▸ **WHAT YOU WILL DO**: Answer with a single number: how many lines in the listing below include "that"?

▸ **PROVIDED RECORDS**:
import Literature.MathematicalPhysics.QuantumManyBody.PeriodicBoseGas
import Summits.AtomisticToContinuum.BoseEinsteinCondensation.Theorems.BECThomsonPrinciplePeriodicToDirichletInnerFlatToBEC
import Mathlib.MeasureTheory.Measure.WithDensity
import Mathlib.Analysis.SpecialFunctions.Exp
import Mathlib.Analysis.SpecialFunctions.Log.Basic
import Literature.MathematicalPhysics.QuantumManyBody.LiebYngvasonCellMethod
import Literature.MathematicalPhysics.QuantumManyBody.GroundState
import Literature.MathematicalPhysics.QuantumManyBody.SwapPurity
import Literature.MathematicalPhysics.QuantumManyBody.BoseGasDirichletWall
import Summits.AtomisticToContinuum.BoseEinsteinCondensation.Theorems.BECInsertionVarianceGroundStateAccessibleExistence
import Mathlib.MeasureTheory.Measure.Prod
import Summits.AtomisticToContinuum.BoseEinsteinCondensation.Theorems.BECInsertionCorrectorBoundaryTransferWeakFreeShape

/-!
# Crux `BoundaryTransferWeak` (stmt-AtomisticToContinuum-0827), line `Sketch` (coupled-bath-relocation):
# stub `stub_freeCoupledRelocation` — deterministic core of the free good event

The `v = 0` instance of the line's research stub `CoupledRelocationBound` is assembled from the free
ground-state identification (S2b) and the free torus slice typicality (S3).  This file contains the
DETERMINISTIC heart of that assembly, with no ground state and no torus state in sight: given, on the
box of side `L`, a "box slice" `ψ ≥ 0` that agrees almost everywhere with a reference profile `g ≥ 0`
enjoying the three shape bounds of the sine mode on the inner cube `C = (L/4, 3L/4)³`
(`g y ≤ K g x` for `x ∈ C`, `g² ≥ m₀` on `C`, `g² ≤ 8 m₀` everywhere), and a "torus slice" `φ` lying in a
band `[μ/2, 3μ/2]` off a small exceptional set `B` (the output of S3), the exceptional sets
`S := C ∩ (B ∪ {ψ ≠ g})`, `T := B ∪ {ψ ≠ g}` satisfy every clause of the line's good event `GoodPair`
(v2) with cost bound `e^M = 3K`. [folklore]
-/

noncomputable section

namespace Summit.AtomisticToContinuum.BoseEinsteinCondensation.CoupledBaths

namespace FreeCoupledRelocation

open Literature.MathematicalPhysics.QuantumManyBody.BoseGas MeasureTheory
open scoped ENNReal NNReal
open ENNReal (ofReal)

variable {L : ℝ}

/-- The inner cube `(L/4, 3L/4)³` lies in the cell `[0, L)³`. [folklore] -/
theorem innerCube_subset_cell : ∀ {L : ℝ}, 0 < L →
    {x : Space | ∀ t, x t ∈ Set.Ioo (1 / 4 * L) (L - 1 / 4 * L)} ⊆ cell L := by
  intro L hL x hx t
  obtain ⟨h1, h2⟩ := hx t
  exact ⟨by nlinarith, by nlinarith⟩

/-- `|(L/4, 3L/4)³| = L³/8` as a real number inside `ofReal`. [folklore] -/
theorem volume_innerCube_quarter (hL : 0 < L) :
    volume {x : Space | ∀ t, x t ∈ Set.Ioo (1 / 4 * L) (L - 1 / 4 * L)} = ofReal (L ^ 3 / 8) := by
  rw [TorusInTheBox.volume_innerCube (1 / 4) L, ← ENNReal.ofReal_pow (by nlinarith)]
  congr 1
  ring

/-- A constant lower bound integrates: `ofReal c * volume A ≤ ∫_A F` when `ofReal c ≤ F` on `A`.
[folklore] -/
theorem ofReal_mul_volume_le_setLIntegral {A : Set Space} (hA : MeasurableSet A) {F : Space → ℝ≥0∞}
    {c : ℝ} (h : ∀ x ∈ A, ofReal c ≤ F x) : ofReal c * volume A ≤ ∫⁻ x in A, F x := by
  calc ofReal c * volume A = ∫⁻ _ in A, ofReal c := by rw [setLIntegral_const, mul_comm]
    _ ≤ ∫⁻ x in A, F x := setLIntegral_mono' hA h

/-- A constant upper bound integrates: `∫_A F ≤ ofReal c * volume A` when `F ≤ ofReal c` on `A`.
[folklore] -/
theorem setLIntegral_le_ofReal_mul_volume {A : Set Space} (hA : MeasurableSet A) {F : Space → ℝ≥0∞}
    {c : ℝ} (h : ∀ x ∈ A, F x ≤ ofReal c) : ∫⁻ x in A, F x ≤ ofReal c * volume A := by
  calc ∫⁻ x in A, F x ≤ ∫⁻ _ in A, ofReal c := setLIntegral_mono' hA h
    _ = ofReal c * volume A := by rw [setLIntegral_const, mul_comm]


/-- On a null set every `ℝ≥0∞` integral vanishes. [folklore] -/
theorem setLIntegral_null {N : Set Space} (hN : volume N = 0) (F : Space → ℝ≥0∞) :
    ∫⁻ x in N, F x = 0 := by
  rw [Measure.restrict_eq_zero.2 hN, lintegral_zero_measure]

/-- Integrals over `A` of two a.e.-equal nonnegative real functions, squared inside `ofReal`, agree.
[folklore] -/
theorem setLIntegral_sq_congr_ae {ψ g : Space → ℝ} (hae : ψ =ᵐ[volume] g) (A : Set Space) :
    ∫⁻ x in A, ofReal (ψ x) ^ 2 = ∫⁻ x in A, ofReal (g x) ^ 2 := by
  refine lintegral_congr_ae (ae_restrict_of_ae ?_)
  filter_upwards [hae] with x hx
  rw [hx]

/-- **Deterministic core of the free good event.**  On the box of side `L` let the box slice `ψ ≥ 0`
agree a.e. with a profile `g ≥ 0` satisfying the three sine-mode shape bounds on the inner cube
`C = (L/4, 3L/4)³` with constants `K, m₀ > 0`, and let the torus slice `φ ≥ 0` lie in the band
`[μ/2, 3μ/2]` on `cell L ∖ B` with `|B| ≤ ε₁ L³` and `∫_B φ² ≤ ε₁ μ² L³`, where `ε₁ ≤ min(ε, 1)/64`.
Then `S := C ∩ (B ∪ {ψ ≠ g})` and `T := B ∪ {ψ ≠ g}` witness all exceptional-set clauses of the line's
good event with `e^M = 3K`. [folklore] -/
theorem core (hL : 0 < L) {ε ε₁ K m₀ μ : ℝ} (hε : 0 < ε) (hε₁0 : 0 ≤ ε₁) (hε₁ : ε₁ ≤ ε / 64)
    (hε₁' : ε₁ ≤ 1 / 64) (hK : 0 < K) (hm₀ : 0 < m₀) (hμ : 0 < μ)
    {ψ g φ : Space → ℝ} (hψm : Measurable ψ) (hgm : Measurable g)
    (hg0 : ∀ x, 0 ≤ g x) (hφ0 : ∀ x, 0 ≤ φ x) (hae : ψ =ᵐ[volume] g)
    (hgK : ∀ x ∈ {x : Space | ∀ t, x t ∈ Set.Ioo (1 / 4 * L) (L - 1 / 4 * L)}, ∀ y, g y ≤ K * g x)
    (hgC : ∀ x ∈ {x : Space | ∀ t, x t ∈ Set.Ioo (1 / 4 * L) (L - 1 / 4 * L)}, m₀ ≤ g x ^ 2)
    (hg8 : ∀ y, g y ^ 2 ≤ 8 * m₀) (hgsupp : ∀ y, y ∉ box L → g y = 0)
    {B : Set Space} (hBm : MeasurableSet B) (hBvol : volume B ≤ ofReal (ε₁ * L ^ 3))
    (hBφ : ∫⁻ y in B, ofReal (φ y) ^ 2 ≤ ofReal (ε₁ * μ ^ 2 * L ^ 3))
    (hband : ∀ y ∈ cell L \ B, μ / 2 ≤ φ y ∧ φ y ≤ 3 * μ / 2) :
    0 < ∫⁻ x in {x : Space | ∀ t, x t ∈ Set.Ioo (1 / 4 * L) (L - 1 / 4 * L)}, ofReal (ψ x) ^ 2 ∧
    ∫⁻ x in {x : Space | ∀ t, x t ∈ Set.Ioo (1 / 4 * L) (L - 1 / 4 * L)}, ofReal (ψ x) ^ 2 < ⊤ ∧
    ∫⁻ x, ofReal (ψ x) ^ 2 < ⊤ ∧
    ∃ S ⊆ {x : Space | ∀ t, x t ∈ Set.Ioo (1 / 4 * L) (L - 1 / 4 * L)},
      MeasurableSet S ∧
      volume S ≤ ofReal ε * volume {x : Space | ∀ t, x t ∈ Set.Ioo (1 / 4 * L) (L - 1 / 4 * L)} ∧
      ∫⁻ x in S, ofReal (ψ x) ^ 2 ≤
        ofReal ε * ∫⁻ x in {x : Space | ∀ t, x t ∈ Set.Ioo (1 / 4 * L) (L - 1 / 4 * L)},
          ofReal (ψ x) ^ 2 ∧
      ∫⁻ y in S, ofReal (φ y) ^ 2 ≤
        ofReal ε * ∫⁻ y in {x : Space | ∀ t, x t ∈ Set.Ioo (1 / 4 * L) (L - 1 / 4 * L)},
          ofReal (φ y) ^ 2 ∧
      (∀ x ∈ {x : Space | ∀ t, x t ∈ Set.Ioo (1 / 4 * L) (L - 1 / 4 * L)} \ S,
        ∀ y ∈ {x : Space | ∀ t, x t ∈ Set.Ioo (1 / 4 * L) (L - 1 / 4 * L)} \ S,
          ψ x * φ y ≤ Real.exp (Real.log (3 * K)) * (ψ y * φ x)) ∧
      ∃ T : Set Space, MeasurableSet T ∧
        ∫⁻ y in T, ofReal (ψ y) ^ 2 ≤ ofReal ε * ∫⁻ x, ofReal (ψ x) ^ 2 ∧
        ∀ x ∈ {x : Space | ∀ t, x t ∈ Set.Ioo (1 / 4 * L) (L - 1 / 4 * L)} \ S,
          ∀ y ∈ (cell L \ {x : Space | ∀ t, x t ∈ Set.Ioo (1 / 4 * L) (L - 1 / 4 * L)}) \ T,
            ψ y * φ x ≤ Real.exp (Real.log (3 * K)) * (ψ x * φ y) := by
  set C : Set Space := {x : Space | ∀ t, x t ∈ Set.Ioo (1 / 4 * L) (L - 1 / 4 * L)} with hCdef
  have hCm : MeasurableSet C := TorusInTheBox.measurableSet_innerCube (1 / 4) L
  have hCvol : volume C = ofReal (L ^ 3 / 8) := volume_innerCube_quarter hL
  have hCcell : C ⊆ cell L := innerCube_subset_cell hL
  -- the null set where the slice is not the profile
  set N : Set Space := {x | ψ x ≠ g x} with hNdef
  have hNm : MeasurableSet N := (measurableSet_eq_fun hψm hgm).compl
  have hN0 : volume N = 0 := ae_iff.1 hae
  have hexp : Real.exp (Real.log (3 * K)) = 3 * K := Real.exp_log (by positivity)
  have hL3 : 0 < L ^ 3 := by positivity
  -- pointwise facts off the exceptional sets
  have hψg : ∀ x, x ∉ N → ψ x = g x := fun x hx => by
    by_contra h
    exact hx h
  -- volumes
  have hBN : volume (B ∪ N) ≤ ofReal (ε₁ * L ^ 3) :=
    (measure_union_le B N).trans (by rw [hN0, add_zero]; exact hBvol)
  -- square conversions
  have hsq : ∀ x, ofReal (g x) ^ 2 = ofReal (g x ^ 2) := fun x => (ENNReal.ofReal_pow (hg0 x) 2).symm
  have hsqφ : ∀ x, ofReal (φ x) ^ 2 = ofReal (φ x ^ 2) := fun x =>
    (ENNReal.ofReal_pow (hφ0 x) 2).symm
  -- integrals of `g²` over small sets
  have hg_small : ∀ {A : Set Space}, MeasurableSet A → volume A ≤ ofReal (ε₁ * L ^ 3) →
      ∫⁻ x in A, ofReal (g x) ^ 2 ≤ ofReal (8 * m₀ * (ε₁ * L ^ 3)) := by
    intro A hA hAvol
    calc ∫⁻ x in A, ofReal (g x) ^ 2 ≤ ofReal (8 * m₀) * volume A :=
          setLIntegral_le_ofReal_mul_volume hA fun x _ => by rw [hsq]; exact ENNReal.ofReal_le_ofReal (hg8 x)
      _ ≤ ofReal (8 * m₀) * ofReal (ε₁ * L ^ 3) := by gcongr
      _ = ofReal (8 * m₀ * (ε₁ * L ^ 3)) := (ENNReal.ofReal_mul (by positivity)).symm
  -- integral of `g²` over `C` from below
  have hg_C : ofReal (m₀ * (L ^ 3 / 8)) ≤ ∫⁻ x in C, ofReal (g x) ^ 2 := by
    calc ofReal (m₀ * (L ^ 3 / 8)) = ofReal m₀ * volume C := by
          rw [hCvol, ENNReal.ofReal_mul hm₀.le]
      _ ≤ ∫⁻ x in C, ofReal (g x) ^ 2 :=
          ofReal_mul_volume_le_setLIntegral hCm fun x hx => by rw [hsq]; exact ENNReal.ofReal_le_ofReal (hgC x hx)
  have hkey : 8 * m₀ * (ε₁ * L ^ 3) ≤ ε * (m₀ * (L ^ 3 / 8)) := by
    calc 8 * m₀ * (ε₁ * L ^ 3) = 8 * (m₀ * L ^ 3) * ε₁ := by ring
      _ ≤ 8 * (m₀ * L ^ 3) * (ε / 64) := by gcongr
      _ = ε * (m₀ * (L ^ 3 / 8)) := by ring
  -- the total mass of `g²` is finite (bounded, supported in the box)
  have hall : ∫⁻ x, ofReal (ψ x) ^ 2 = ∫⁻ x, ofReal (g x) ^ 2 := by
    have := setLIntegral_sq_congr_ae hae Set.univ
    simpa only [Measure.restrict_univ] using this
  have hfin : ∫⁻ x, ofReal (g x) ^ 2 < ⊤ := by
    have hsupp : Function.support (fun x => ofReal (g x) ^ 2) ⊆ box L := by
      intro x hx
      by_contra hxb
      exact hx (by simp [hgsupp x hxb])
    rw [← setLIntegral_eq_of_support_subset hsupp]
    calc ∫⁻ x in box L, ofReal (g x) ^ 2 ≤ ofReal (8 * m₀) * volume (box L) :=
          setLIntegral_le_ofReal_mul_volume (measurableSet_box L) fun x _ => by
            rw [hsq]; exact ENNReal.ofReal_le_ofReal (hg8 x)
      _ ≤ ofReal (8 * m₀) * volume (cell L) := by
          gcongr
          exact fun x hx t => ⟨(hx t).1.le, (hx t).2⟩
      _ < ⊤ := by
          rw [volume_cell]
          exact ENNReal.mul_lt_top ENNReal.ofReal_lt_top (ENNReal.pow_lt_top ENNReal.ofReal_lt_top)
  have hposC : 0 < ∫⁻ x in C, ofReal (ψ x) ^ 2 := by
    rw [setLIntegral_sq_congr_ae hae]
    exact lt_of_lt_of_le (ENNReal.ofReal_pos.2 (by positivity)) hg_C
  refine ⟨hposC, lt_of_le_of_lt (setLIntegral_le_lintegral _ _) (hall ▸ hfin), hall ▸ hfin,
    C ∩ (B ∪ N), Set.inter_subset_left, hCm.inter (hBm.union hNm), ?_, ?_, ?_, ?_,
    B ∪ N, hBm.union hNm, ?_, ?_⟩
  · -- |S| ≤ ε |C|
    calc volume (C ∩ (B ∪ N)) ≤ volume (B ∪ N) := measure_mono Set.inter_subset_right
      _ ≤ ofReal (ε₁ * L ^ 3) := hBN
      _ ≤ ofReal (ε * (L ^ 3 / 8)) := ENNReal.ofReal_le_ofReal (by nlinarith)
      _ = ofReal ε * volume C := by rw [hCvol, ENNReal.ofReal_mul hε.le]
  · -- ∫_S ψ² ≤ ε ∫_C ψ²
    rw [setLIntegral_sq_congr_ae hae, setLIntegral_sq_congr_ae hae]
    calc ∫⁻ x in C ∩ (B ∪ N), ofReal (g x) ^ 2 ≤ ofReal (8 * m₀ * (ε₁ * L ^ 3)) :=
          hg_small (hCm.inter (hBm.union hNm))
            ((measure_mono Set.inter_subset_right).trans hBN)
      _ ≤ ofReal (ε * (m₀ * (L ^ 3 / 8))) := ENNReal.ofReal_le_ofReal hkey
      _ = ofReal ε * ofReal (m₀ * (L ^ 3 / 8)) := ENNReal.ofReal_mul hε.le
      _ ≤ ofReal ε * ∫⁻ x in C, ofReal (g x) ^ 2 := by gcongr
  · -- ∫_S φ² ≤ ε ∫_C φ²
    have hup : ∫⁻ y in C ∩ (B ∪ N), ofReal (φ y) ^ 2 ≤ ofReal (ε₁ * μ ^ 2 * L ^ 3) := by
      calc ∫⁻ y in C ∩ (B ∪ N), ofReal (φ y) ^ 2 ≤ ∫⁻ y in B ∪ N, ofReal (φ y) ^ 2 :=
            lintegral_mono_set Set.inter_subset_right
        _ ≤ (∫⁻ y in B, ofReal (φ y) ^ 2) + ∫⁻ y in N, ofReal (φ y) ^ 2 := lintegral_union_le _ _ _
        _ ≤ ofReal (ε₁ * μ ^ 2 * L ^ 3) := by rw [setLIntegral_null hN0, add_zero]; exact hBφ
    have hlow : ofReal (μ ^ 2 / 4 * (L ^ 3 / 8 - ε₁ * L ^ 3)) ≤ ∫⁻ y in C, ofReal (φ y) ^ 2 := by
      have hvol : ofReal (L ^ 3 / 8 - ε₁ * L ^ 3) ≤ volume (C \ B) := by
        calc ofReal (L ^ 3 / 8 - ε₁ * L ^ 3) = ofReal (L ^ 3 / 8) - ofReal (ε₁ * L ^ 3) :=
              ENNReal.ofReal_sub _ (by positivity)
          _ ≤ volume C - volume B := by rw [hCvol]; exact tsub_le_tsub_left hBvol _
          _ ≤ volume (C \ B) := le_measure_sdiff
      calc ofReal (μ ^ 2 / 4 * (L ^ 3 / 8 - ε₁ * L ^ 3))
          = ofReal (μ ^ 2 / 4) * ofReal (L ^ 3 / 8 - ε₁ * L ^ 3) := ENNReal.ofReal_mul (by positivity)
        _ ≤ ofReal (μ ^ 2 / 4) * volume (C \ B) := by gcongr
        _ ≤ ∫⁻ y in C \ B, ofReal (φ y) ^ 2 := by
            refine ofReal_mul_volume_le_setLIntegral (hCm.diff hBm) fun y hy => ?_
            rw [hsqφ]
            have hb := (hband y ⟨hCcell hy.1, hy.2⟩).1
            exact ENNReal.ofReal_le_ofReal (by nlinarith [hμ])
        _ ≤ ∫⁻ y in C, ofReal (φ y) ^ 2 := lintegral_mono_set fun y hy => hy.1
    calc ∫⁻ y in C ∩ (B ∪ N), ofReal (φ y) ^ 2 ≤ ofReal (ε₁ * μ ^ 2 * L ^ 3) := hup
      _ ≤ ofReal (ε * (μ ^ 2 / 4 * (L ^ 3 / 8 - ε₁ * L ^ 3))) := by
          refine ENNReal.ofReal_le_ofReal ?_
          have hμ2 : 0 < μ ^ 2 := by positivity
          nlinarith [mul_pos hμ2 hL3, mul_pos (mul_pos hε hμ2) hL3]
      _ = ofReal ε * ofReal (μ ^ 2 / 4 * (L ^ 3 / 8 - ε₁ * L ^ 3)) := ENNReal.ofReal_mul hε.le
      _ ≤ ofReal ε * ∫⁻ y in C, ofReal (φ y) ^ 2 := by gcongr
  · -- two-sided bound on `(C ∖ S)²`
    intro x hx y hy
    have hxC : x ∈ C := hx.1
    have hyC : y ∈ C := hy.1
    have hxBN : x ∉ B ∪ N := fun h => hx.2 ⟨hxC, h⟩
    have hyBN : y ∉ B ∪ N := fun h => hy.2 ⟨hyC, h⟩
    rw [Set.mem_union, not_or] at hxBN hyBN
    rw [hψg x hxBN.2, hψg y hyBN.2, hexp]
    obtain ⟨hφx, -⟩ := hband x ⟨hCcell hxC, hxBN.1⟩
    obtain ⟨-, hφy⟩ := hband y ⟨hCcell hyC, hyBN.1⟩
    have hgxy : g x ≤ K * g y := hgK y hyC x
    calc g x * φ y ≤ (K * g y) * (3 * μ / 2) :=
          mul_le_mul hgxy hφy (hφ0 y) (mul_nonneg hK.le (hg0 y))
      _ = 3 * K * (g y * (μ / 2)) := by ring
      _ ≤ 3 * K * (g y * φ x) := by
          have := mul_le_mul_of_nonneg_left hφx (hg0 y)
          nlinarith [this, hK]
  · -- ∫_T ψ² ≤ ε ∫ ψ²
    rw [setLIntegral_sq_congr_ae hae, hall]
    calc ∫⁻ x in B ∪ N, ofReal (g x) ^ 2 ≤ ofReal (8 * m₀ * (ε₁ * L ^ 3)) := hg_small (hBm.union hNm) hBN
      _ ≤ ofReal (ε * (m₀ * (L ^ 3 / 8))) := ENNReal.ofReal_le_ofReal hkey
      _ = ofReal ε * ofReal (m₀ * (L ^ 3 / 8)) := ENNReal.ofReal_mul hε.le
      _ ≤ ofReal ε * ∫⁻ x in C, ofReal (g x) ^ 2 := by gcongr
      _ ≤ ofReal ε * ∫⁻ x, ofReal (g x) ^ 2 :=
          mul_le_mul' le_rfl (setLIntegral_le_lintegral _ _)
  · -- one-directional bound from `C ∖ S` to `(cell ∖ C) ∖ T`
    intro x hx y hy
    have hxC : x ∈ C := hx.1
    have hxBN : x ∉ B ∪ N := fun h => hx.2 ⟨hxC, h⟩
    have hyBN : y ∉ B ∪ N := hy.2
    rw [Set.mem_union, not_or] at hxBN hyBN
    rw [hψg x hxBN.2, hψg y hyBN.2, hexp]
    obtain ⟨-, hφx⟩ := hband x ⟨hCcell hxC, hxBN.1⟩
    obtain ⟨hφy, -⟩ := hband y ⟨hy.1.1, hyBN.1⟩
    have hgyx : g y ≤ K * g x := hgK x hxC y
    calc g y * φ x ≤ (K * g x) * (3 * μ / 2) :=
          mul_le_mul hgyx hφx (hφ0 x) (mul_nonneg hK.le (hg0 x))
      _ = 3 * K * (g x * (μ / 2)) := by ring
      _ ≤ 3 * K * (g x * φ y) := by
          have := mul_le_mul_of_nonneg_left hφy (hg0 x)
          nlinarith [this, hK]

▸ **RESPONSE TO THE EXERCISE**: 2